## STUDY MATERIAL:
import Summits.QuantumFields.BalabanUV.Beta.GAN24.W3SourceRowsBorder

/-!
# `BalabanUV.Beta.GAN24.W3SourceRowsEnd` — ROWS W3-F4a ∕ W3-F4b OF SKELETON-W3 §8.3 IN THE LITERAL INSTANTIATION OF THE TREE ENDs
# (`WSlotT2OfPieces.t2Shape_of_rows` ∕ `t2Drift_of_rows`, base-root border `vh₂S d Lc`): the END binders `hb` ∕ `hf` at `mom := fun _ ↦ 0`
# (RULINGS-14 (R14-3), ref2 R57-2 (b)) for EVERY admissible input rate `δin ≤ δ*` (referee (w8) ∕ R57-3 (w10′)), so that F4a ∕ F4b plug into
# END #1 ∕ END #2 BY NAME (G-an2-4 formalisation swarm, leaf prover 08, gen 19; sequel of `GAN24/W3SourceRowsBorder`; journal INTENT
# «W3-F4AB-BORDER*»; name PROVISIONAL)

NOT IN PRINT; OUR PROOF ATTEMPT (composition of tree theorems).  HONEST FRAMING (cell contract, verbatim): «discharging `BetaPertH` makes
Bałaban's UV stability UNCONDITIONAL — a real constructive-QFT result; it is NOT the continuum limit and NOT the Clay problem.»  HONEST
DEPENDENCY (verbatim): «continuum YM on T⁴ ⇐ BetaPertH ∧ nine spine estimates (0/9 proved); BetaPertH ⇐ (D1) ∧ (D4) ∧ CAP+tail; G-an2-4
gates asym, D1 and NE2/3/4.»

WHAT.  Referee r57 lists `hb` (F4a) among the residual binders of «T2Shape» (END #1) and `hf` (F4b) among those of «T2Drift» (END #2), and
rules (R57-3 (w10′)) that END #3's difference tower carries its OWN input rate `δin′`, chosen AFTER END #1's output, at which `hf` must deliver.
The tree ENDs (p213240) are written at an1's BASE-root border `vh₂S d Lc` with a generic mixed table `mixFF`; this module is
`W3SourceRowsBorder.hb_border` ∕ `hf_border` at exactly that border (`hB` discharged by leaf-19's `T2SlotUnits.locStencil₂_vh₂S`):
* §1 generic `d`, `1 ≤ Lc`: **`hb_base`** (ROW W3-F4a; left: K-slot decay half, «E3Shape», the mixFF shape), **`hf_base`** (ROW W3-F4b; left: the
  K-slot rows, «E3Shape» ∧ «E3Drift», the mixFF shape and the tower shape `hx` = «T2Shape», END #1's OUTPUT — ref2 R53-3);
* §2 `d = 3`, `2 ≤ Lc`: **`hb_three`**, **`hf_three`** — K-slot by `KSlotAssembly.convCKWall_holds`, S-slot by `SpureUnitDrift.e3ShapeDrift_three`
  BY NAME; residual hypotheses = the mixFF shape with ff-support (`hmix`∕`hδ₄`∕`hfm`∕`hm`, = ROWS-MIX, discharged for an1's `mixFFAt` by
  `WSlotMixedShape` ∕ `MixedJetTablesPlug.hmix_an1`) (+ `hx`, `hδ₂` for `hf_three`).
Conclusions: `∃ Cb δ*, 0 ≤ Cb ∧ 0 < δ* ∧ ∀ ⦃δin⦄, δin ≤ δ* → ∀ m, LocStencil₂ (b♮ m) Cb δin ∧ 0 ≤ Cb` and
`∃ Cf θ δ*, 0 ≤ Cf ∧ 0 ≤ θ ∧ θ < 1 ∧ 0 < δ* ∧ ∀ ⦃δin⦄, δin ≤ δ* → ∀ m, LocStencil₂ (f m) (Cf·θ^m) δin ∧ 0 ≤ Cf·θ^m` with `b♮`, `f` the LITERAL texts
of leaf-01's F1a∕F1b (`T2UnitSplitShapes.unitS₂_T2Of_eq_transport_add_sum_vh₂S_of_mix` ∕ `…_sub_…`) at a generic tower `x` (`lin4` BY NAME) — for
`δin ≤ δ*` the inner statement IS the END's `hb` ∕ `hf` at `mom := fun _ ↦ 0` (second conjunct by `rfl`).

HONEST: [folklore] composition; instantiates NO wall binder by itself, asserts nothing about «T2Shape»∕«T2SupRate» (OPEN, NOT IN PRINT),
discharges NOTHING of (hW, hWall); F4b stays CONDITIONAL on `hx`; `mom := 0` conjuncts are the trivial ones; NOT «W-slot closed», NEVER
«G-an2-4 closed», NOT (CONV-C); NOT BetaPertH, NOT continuum, NOT Clay.  0 sorry, 0 cite, 0 `def … : Prop`, 0 def.
-/

noncomputable section

open Literature.MathematicalPhysics.QuantumFieldTheory
open Literature.MathematicalPhysics.QuantumFieldTheory.Balaban1983to89
open Literature.MathematicalPhysics.QuantumFieldTheory.Balaban1983to89.Beta
open ExpKernelCalculus (MKer)
open OneStepResolventKernel (Fib LocStencil)
open OneStepKernelFamily (KInvStep)
open StepJetData (mfNeg)
open BalabanStepJetsSucc (mmRead wE e3Of)
open BalabanCompositeJets (LocStencil₂)
open SecondOrderResponse (W2SymOfK LocStencilFM)
open BalabanStepW2 (Spure M1 M2Of K3OfK)
open AveragingMixedJetTables (vh₂S)
open Summit.QuantumFields.BalabanUV.Beta.HessKerDressedUnits (unitK unitS)
open Summit.QuantumFields.BalabanUV.Beta.SecondOrderUnits (unitM unitM₂)
open Summit.QuantumFields.BalabanUV.Beta.GAN24.CombesThomas (sfStep smStep UnitDecayK CauchyDecayK)
open Summit.QuantumFields.BalabanUV.Beta.GAN24.StencilSlotOfE3 (one_le_of_two_le)
open Summit.QuantumFields.BalabanUV.Beta.GAN24.SpureUnitDrift (e3ShapeDrift_three)
open Summit.QuantumFields.BalabanUV.Beta.GAN24.KSlotAssembly (convCKWall_holds)
open Summit.QuantumFields.BalabanUV.Beta.GAN24.T2SlotUnits (locStencil₂_vh₂S)
open Summit.QuantumFields.BalabanUV.Beta.GAN24.T2RecursionAffine (lin4)
open Summit.QuantumFields.BalabanUV.Beta.GAN24.W3SourceRowsBorder (hb_border hf_border)

namespace Summit.QuantumFields.BalabanUV.Beta.GAN24.W3SourceRowsEnd

/-! ## §1 The base-root border `vh₂S d Lc`, generic `d` -/

section Generic

variable {d : ℕ} {Lc : ℕ} [NeZero Lc]

/-- **ROW W3-F4a IN THE TREE END's LITERAL INSTANTIATION (`vh₂S d Lc`), `mom := 0`, EVERY INPUT RATE `δin ≤ δ*`, generic `d`** [folklore
packaging]: `W3SourceRowsBorder.hb_border` at `B := vh₂S d Lc` (`hB` by leaf-19's `locStencil₂_vh₂S`); left: K-slot decay half, «E3Shape», the
mixFF shape. For `δin ≤ δ*` the inner statement is the `hb` of `WSlotT2OfPieces.t2Shape_of_rows` at `mom := fun _ ↦ 0`. -/
theorem hb_base (hLc : 1 ≤ Lc) {C δ : ℝ} (hK : UnitDecayK d Lc (sfStep Lc) (smStep d Lc) C δ) (hδ : 0 < δ)
    {cE cVH cΛ C₃ δ₃ : ℝ}
    (hE3 : ∀ j : ℕ, LocStencil (unitS (sfStep Lc (j + 1)) (smStep d Lc (j + 1))
      (fun κ u => (cE * wE d Lc (j + 1)) • e3Of d Lc cE cVH cΛ (j + 1) κ u)) C₃ δ₃) (hδ₃ : 0 < δ₃)
    {mixFF : Fin (d + 1) → (Fin (d + 1) → ℤ) → Fin (d + 1) → (Fin (d + 1) → ℤ) → MKer (d + 1) (Fib d)} {CM₂ δ₄ : ℝ}
    (hmix : LocStencilFM Lc mixFF CM₂ δ₄) (hδ₄ : 0 < δ₄)
    (hfm : ∀ κ u ρ w x z (α μ' : Fin (d + 1)), mixFF κ u ρ w x z (Sum.inl α) (Sum.inr μ') = 0)
    (hm : ∀ κ u ρ w x z (μ' : Fin (d + 1)) (b : Fib d), mixFF κ u ρ w x z (Sum.inr μ') b = 0) (cE₂ cB : ℝ) :
    ∃ Cb δb : ℝ, 0 ≤ Cb ∧ 0 < δb ∧ ∀ ⦃δin : ℝ⦄, δin ≤ δb → ∀ m, LocStencil₂ (fun κ u κ' u' =>
      (cE₂ * (Lc : ℝ) ^ (2 * (d + 1))) •
          mmRead Lc (K3OfK (unitK (sfStep Lc m) (smStep d Lc m) (KInvStep (d := d) Lc m)) Lc
            (unitS (sfStep Lc m) (smStep d Lc m) (Spure d Lc cE cVH cΛ m)) (unitM (sfStep Lc m) (smStep d Lc m) (M1 d Lc cΛ m))
            (W2SymOfK (unitK (sfStep Lc m) (smStep d Lc m) (KInvStep (d := d) Lc m)) Lc
              (unitS (sfStep Lc m) (smStep d Lc m) (Spure d Lc cE cVH cΛ m)) (unitM (sfStep Lc m) (smStep d Lc m) (M1 d Lc cΛ m)) 0
              (unitM₂ (sfStep Lc m) (smStep d Lc m) (M2Of d Lc mixFF m))) κ u κ' u')
        + cB • mfNeg ((vh₂S d Lc) κ u κ' u')) Cb δin ∧ 0 ≤ Cb :=
  hb_border hLc hK hδ hE3 hδ₃ hmix hδ₄ hfm hm ⟨_, 1, one_pos, locStencil₂_vh₂S hLc zero_le_one⟩ cE₂ cB

/-- **ROW W3-F4b IN THE TREE END's LITERAL INSTANTIATION (`vh₂S d Lc`), `mom := 0`, EVERY INPUT RATE `δin ≤ δ*`, generic `d`, AS A FUNCTION OF
THE TOWER's UNIFORM SHAPE** [folklore packaging]: `W3SourceRowsBorder.hf_border` at `B := vh₂S d Lc`; left: the K-slot rows, «E3Shape» ∧
«E3Drift», the mixFF shape and `hx` (= «T2Shape» at `x := T♮`, END #1's output; ref2 R53-3). For `δin ≤ δ*` the inner statement is the `hf` of
`WSlotT2OfPieces.t2Drift_of_rows` at `mom := fun _ ↦ 0`, forcing with `lin4` BY NAME (leaf-01's F1b text at the tower `x`). -/
theorem hf_base (hLc : 1 ≤ Lc) {C δ cK θK : ℝ} (hK : UnitDecayK d Lc (sfStep Lc) (smStep d Lc) C δ)
    (hKall : CauchyDecayK d Lc (sfStep Lc) (smStep d Lc) cK θK δ) (hδ : 0 < δ) (hθK0 : 0 ≤ θK) (hθK1 : θK < 1)
    {cE cVH cΛ C₃ c₃ θ₃ δ₃ : ℝ}
    (hE3 : ∀ j : ℕ, LocStencil (unitS (sfStep Lc (j + 1)) (smStep d Lc (j + 1))
      (fun κ u => (cE * wE d Lc (j + 1)) • e3Of d Lc cE cVH cΛ (j + 1) κ u)) C₃ δ₃)
    (hE3d : ∀ k j : ℕ, LocStencil (fun κ u =>
        unitS (sfStep Lc (k + j + 1)) (smStep d Lc (k + j + 1))
            (fun κ u => (cE * wE d Lc (k + j + 1)) • e3Of d Lc cE cVH cΛ (k + j + 1) κ u) κ u -
          unitS (sfStep Lc (k + 1)) (smStep d Lc (k + 1))
            (fun κ u => (cE * wE d Lc (k + 1)) • e3Of d Lc cE cVH cΛ (k + 1) κ u) κ u) (c₃ * θ₃ ^ k) δ₃)
    (hθ₃ : 0 < θ₃) (hθ₃1 : θ₃ < 1) (hδ₃ : 0 < δ₃)
    {mixFF : Fin (d + 1) → (Fin (d + 1) → ℤ) → Fin (d + 1) → (Fin (d + 1) → ℤ) → MKer (d + 1) (Fib d)} {CM₂ δ₄ : ℝ}
    (hmix : LocStencilFM Lc mixFF CM₂ δ₄) (hδ₄ : 0 < δ₄)
    (hfm : ∀ κ u ρ w x z (α μ' : Fin (d + 1)), mixFF κ u ρ w x z (Sum.inl α) (Sum.inr μ') = 0)
    (hm : ∀ κ u ρ w x z (μ' : Fin (d + 1)) (b : Fib d), mixFF κ u ρ w x z (Sum.inr μ') b = 0) (cE₂ cB : ℝ)
    {x : ℕ → Fin (d + 1) → (Fin (d + 1) → ℤ) → Fin (d + 1) → (Fin (d + 1) → ℤ) → MKer (d + 1) (Fib d)} {C₂ δ₂ : ℝ}
    (hx : ∀ j, LocStencil₂ (x j) C₂ δ₂) (hδ₂ : 0 < δ₂) :
    ∃ Cf θ δf : ℝ, 0 ≤ Cf ∧ 0 ≤ θ ∧ θ < 1 ∧ 0 < δf ∧ ∀ ⦃δin : ℝ⦄, δin ≤ δf → ∀ m, LocStencil₂
      ((lin4 (cE₂ * (Lc : ℝ) ^ (2 * (d + 1))) (unitK (sfStep Lc (m + 1)) (smStep d Lc (m + 1)) (KInvStep (d := d) Lc (m + 1))) Lc (x m)
          - lin4 (cE₂ * (Lc : ℝ) ^ (2 * (d + 1))) (unitK (sfStep Lc m) (smStep d Lc m) (KInvStep (d := d) Lc m)) Lc (x m))
        + ((fun κ u κ' u' => (cE₂ * (Lc : ℝ) ^ (2 * (d + 1))) •
            mmRead Lc (K3OfK (unitK (sfStep Lc (m + 1)) (smStep d Lc (m + 1)) (KInvStep (d := d) Lc (m + 1))) Lc
              (unitS (sfStep Lc (m + 1)) (smStep d Lc (m + 1)) (Spure d Lc cE cVH cΛ (m + 1)))
              (unitM (sfStep Lc (m + 1)) (smStep d Lc (m + 1)) (M1 d Lc cΛ (m + 1)))
              (W2SymOfK (unitK (sfStep Lc (m + 1)) (smStep d Lc (m + 1)) (KInvStep (d := d) Lc (m + 1))) Lc
                (unitS (sfStep Lc (m + 1)) (smStep d Lc (m + 1)) (Spure d Lc cE cVH cΛ (m + 1)))
                (unitM (sfStep Lc (m + 1)) (smStep d Lc (m + 1)) (M1 d Lc cΛ (m + 1))) 0
                (unitM₂ (sfStep Lc (m + 1)) (smStep d Lc (m + 1)) (M2Of d Lc mixFF (m + 1)))) κ u κ' u')
            + cB • mfNeg ((vh₂S d Lc) κ u κ' u'))
          - (fun κ u κ' u' => (cE₂ * (Lc : ℝ) ^ (2 * (d + 1))) •
            mmRead Lc (K3OfK (unitK (sfStep Lc m) (smStep d Lc m) (KInvStep (d := d) Lc m)) Lc
              (unitS (sfStep Lc m) (smStep d Lc m) (Spure d Lc cE cVH cΛ m)) (unitM (sfStep Lc m) (smStep d Lc m) (M1 d Lc cΛ m))
              (W2SymOfK (unitK (sfStep Lc m) (smStep d Lc m) (KInvStep (d := d) Lc m)) Lc
                (unitS (sfStep Lc m) (smStep d Lc m) (Spure d Lc cE cVH cΛ m)) (unitM (sfStep Lc m) (smStep d Lc m) (M1 d Lc cΛ m)) 0
                (unitM₂ (sfStep Lc m) (smStep d Lc m) (M2Of d Lc mixFF m))) κ u κ' u')
            + cB • mfNeg ((vh₂S d Lc) κ u κ' u'))))
      (Cf * θ ^ m) δin ∧ 0 ≤ Cf * θ ^ m :=
  hf_border hLc hK hKall hδ hθK0 hθK1 hE3 hE3d hθ₃ hθ₃1 hδ₃ hmix hδ₄ hfm hm _ cE₂ cB hx hδ₂

end Generic

/-! ## §2 `d = 3`, `Lc ≥ 2`: K-slot and S-slot BY NAME — residual hypotheses = the mixFF shape (+ the tower shape for F4b) -/

section Three

variable {Lc : ℕ} [NeZero Lc]

/-- **ROW W3-F4a IN THE TREE END's LITERAL INSTANTIATION AT `d = 3`, `Lc ≥ 2`, `mom := 0`, EVERY INPUT RATE `δin ≤ δ*` — FROM THE MIXED-TABLE
SHAPE ALONE** [folklore packaging]: K-slot by `KSlotAssembly.convCKWall_holds`, «E3Shape» by `SpureUnitDrift.e3ShapeDrift_three`, into `hb_base`. -/
theorem hb_three (hLc : 2 ≤ Lc) (cE cVH cΛ cE₂ cB : ℝ)
    {mixFF : Fin (3 + 1) → (Fin (3 + 1) → ℤ) → Fin (3 + 1) → (Fin (3 + 1) → ℤ) → MKer (3 + 1) (Fib 3)} {CM₂ δ₄ : ℝ}
    (hmix : LocStencilFM Lc mixFF CM₂ δ₄) (hδ₄ : 0 < δ₄)
    (hfm : ∀ κ u ρ w x z (α μ' : Fin (3 + 1)), mixFF κ u ρ w x z (Sum.inl α) (Sum.inr μ') = 0)
    (hm : ∀ κ u ρ w x z (μ' : Fin (3 + 1)) (b : Fib 3), mixFF κ u ρ w x z (Sum.inr μ') b = 0) :
    ∃ Cb δb : ℝ, 0 ≤ Cb ∧ 0 < δb ∧ ∀ ⦃δin : ℝ⦄, δin ≤ δb → ∀ m, LocStencil₂ (fun κ u κ' u' =>
      (cE₂ * (Lc : ℝ) ^ (2 * (3 + 1))) •
          mmRead Lc (K3OfK (unitK (sfStep Lc m) (smStep 3 Lc m) (KInvStep (d := 3) Lc m)) Lc
            (unitS (sfStep Lc m) (smStep 3 Lc m) (Spure 3 Lc cE cVH cΛ m)) (unitM (sfStep Lc m) (smStep 3 Lc m) (M1 3 Lc cΛ m))
            (W2SymOfK (unitK (sfStep Lc m) (smStep 3 Lc m) (KInvStep (d := 3) Lc m)) Lc
              (unitS (sfStep Lc m) (smStep 3 Lc m) (Spure 3 Lc cE cVH cΛ m)) (unitM (sfStep Lc m) (smStep 3 Lc m) (M1 3 Lc cΛ m)) 0
              (unitM₂ (sfStep Lc m) (smStep 3 Lc m) (M2Of 3 Lc mixFF m))) κ u κ' u')
        + cB • mfNeg ((vh₂S 3 Lc) κ u κ' u')) Cb δin ∧ 0 ≤ Cb := by
  obtain ⟨C, δ, cK, θ, hδ, -, -, hK, -⟩ := convCKWall_holds (Lc := Lc) hLc
  obtain ⟨C₃, c₃, θ₃, δ₃, -, -, hδ₃, hE3, -⟩ := e3ShapeDrift_three (Lc := Lc) hLc cE cVH cΛ
  exact hb_base (one_le_of_two_le hLc) hK hδ hE3 hδ₃ hmix hδ₄ hfm hm cE₂ cB

/-- **ROW W3-F4b IN THE TREE END's LITERAL INSTANTIATION AT `d = 3`, `Lc ≥ 2`, `mom := 0`, EVERY INPUT RATE `δin ≤ δ*`, AS A FUNCTION OF THE
TOWER's UNIFORM SHAPE — FROM THE MIXED-TABLE SHAPE AND `hx` ALONE** [folklore packaging]: K-slot (both rows) by `KSlotAssembly.convCKWall_holds`,
«E3Shape» ∧ «E3Drift» by `SpureUnitDrift.e3ShapeDrift_three`, into `hf_base`; CONDITIONAL on `hx` (= «T2Shape», END #1's output; ref2 R53-3 ∕
R57-3: END #3 chooses the difference tower's `δin′ ≤ δ*` AFTER END #1's output). -/
theorem hf_three (hLc : 2 ≤ Lc) (cE cVH cΛ cE₂ cB : ℝ)
    {mixFF : Fin (3 + 1) → (Fin (3 + 1) → ℤ) → Fin (3 + 1) → (Fin (3 + 1) → ℤ) → MKer (3 + 1) (Fib 3)} {CM₂ δ₄ : ℝ}
    (hmix : LocStencilFM Lc mixFF CM₂ δ₄) (hδ₄ : 0 < δ₄)
    (hfm : ∀ κ u ρ w x z (α μ' : Fin (3 + 1)), mixFF κ u ρ w x z (Sum.inl α) (Sum.inr μ') = 0)
    (hm : ∀ κ u ρ w x z (μ' : Fin (3 + 1)) (b : Fib 3), mixFF κ u ρ w x z (Sum.inr μ') b = 0)
    {x : ℕ → Fin (3 + 1) → (Fin (3 + 1) → ℤ) → Fin (3 + 1) → (Fin (3 + 1) → ℤ) → MKer (3 + 1) (Fib 3)} {C₂ δ₂ : ℝ}
    (hx : ∀ j, LocStencil₂ (x j) C₂ δ₂) (hδ₂ : 0 < δ₂) :
    ∃ Cf θ δf : ℝ, 0 ≤ Cf ∧ 0 ≤ θ ∧ θ < 1 ∧ 0 < δf ∧ ∀ ⦃δin : ℝ⦄, δin ≤ δf → ∀ m, LocStencil₂
      ((lin4 (cE₂ * (Lc : ℝ) ^ (2 * (3 + 1))) (unitK (sfStep Lc (m + 1)) (smStep 3 Lc (m + 1)) (KInvStep (d := 3) Lc (m + 1))) Lc (x m)
          - lin4 (cE₂ * (Lc : ℝ) ^ (2 * (3 + 1))) (unitK (sfStep Lc m) (smStep 3 Lc m) (KInvStep (d := 3) Lc m)) Lc (x m))
        + ((fun κ u κ' u' => (cE₂ * (Lc : ℝ) ^ (2 * (3 + 1))) •
            mmRead Lc (K3OfK (unitK (sfStep Lc (m + 1)) (smStep 3 Lc (m + 1)) (KInvStep (d := 3) Lc (m + 1))) Lc
              (unitS (sfStep Lc (m + 1)) (smStep 3 Lc (m + 1)) (Spure 3 Lc cE cVH cΛ (m + 1)))
              (unitM (sfStep Lc (m + 1)) (smStep 3 Lc (m + 1)) (M1 3 Lc cΛ (m + 1)))
              (W2SymOfK (unitK (sfStep Lc (m + 1)) (smStep 3 Lc (m + 1)) (KInvStep (d := 3) Lc (m + 1))) Lc
                (unitS (sfStep Lc (m + 1)) (smStep 3 Lc (m + 1)) (Spure 3 Lc cE cVH cΛ (m + 1)))
                (unitM (sfStep Lc (m + 1)) (smStep 3 Lc (m + 1)) (M1 3 Lc cΛ (m + 1))) 0
                (unitM₂ (sfStep Lc (m + 1)) (smStep 3 Lc (m + 1)) (M2Of 3 Lc mixFF (m + 1)))) κ u κ' u')
            + cB • mfNeg ((vh₂S 3 Lc) κ u κ' u'))
          - (fun κ u κ' u' => (cE₂ * (Lc : ℝ) ^ (2 * (3 + 1))) •
            mmRead Lc (K3OfK (unitK (sfStep Lc m) (smStep 3 Lc m) (KInvStep (d := 3) Lc m)) Lc
              (unitS (sfStep Lc m) (smStep 3 Lc m) (Spure 3 Lc cE cVH cΛ m)) (unitM (sfStep Lc m) (smStep 3 Lc m) (M1 3 Lc cΛ m))
              (W2SymOfK (unitK (sfStep Lc m) (smStep 3 Lc m) (KInvStep (d := 3) Lc m)) Lc
                (unitS (sfStep Lc m) (smStep 3 Lc m) (Spure 3 Lc cE cVH cΛ m)) (unitM (sfStep Lc m) (smStep 3 Lc m) (M1 3 Lc cΛ m)) 0
                (unitM₂ (sfStep Lc m) (smStep 3 Lc m) (M2Of 3 Lc mixFF m))) κ u κ' u')
            + cB • mfNeg ((vh₂S 3 Lc) κ u κ' u'))))
      (Cf * θ ^ m) δin ∧ 0 ≤ Cf * θ ^ m := by
  obtain ⟨C, δ, cK, θ, hδ, hθ0, hθ1, hK, hKall⟩ := convCKWall_holds (Lc := Lc) hLc
  obtain ⟨C₃, c₃, θ₃, δ₃, hθ₃, hθ₃1, hδ₃, hE3, hE3d⟩ := e3ShapeDrift_three (Lc := Lc) hLc cE cVH cΛ
  exact hf_base (one_le_of_two_le hLc) hK hKall hδ hθ0 hθ1 hE3 hE3d hθ₃ hθ₃1 hδ₃ hmix hδ₄ hfm hm cE₂ cB hx hδ₂

end Three

end Summit.QuantumFields.BalabanUV.Beta.GAN24.W3SourceRowsEnd

end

## HOW TO COMPLETE THIS TASK:
Give back the lines above exactly, from the one with "3 Lc) κ u κ' u'))))" through the last line.

## RESPONSE AREA:
            + cB • mfNeg ((vh₂S 3 Lc) κ u κ' u'))))
      (Cf * θ ^ m) δin ∧ 0 ≤ Cf * θ ^ m := by
  obtain ⟨C, δ, cK, θ, hδ, hθ0, hθ1, hK, hKall⟩ := convCKWall_holds (Lc := Lc) hLc
  obtain ⟨C₃, c₃, θ₃, δ₃, hθ₃, hθ₃1, hδ₃, hE3, hE3d⟩ := e3ShapeDrift_three (Lc := Lc) hLc cE cVH cΛ
  exact hf_base (one_le_of_two_le hLc) hK hKall hδ hθ0 hθ1 hE3 hE3d hθ₃ hθ₃1 hδ₃ hmix hδ₄ hfm hm cE₂ cB hx hδ₂

end Three

end Summit.QuantumFields.BalabanUV.Beta.GAN24.W3SourceRowsEnd

end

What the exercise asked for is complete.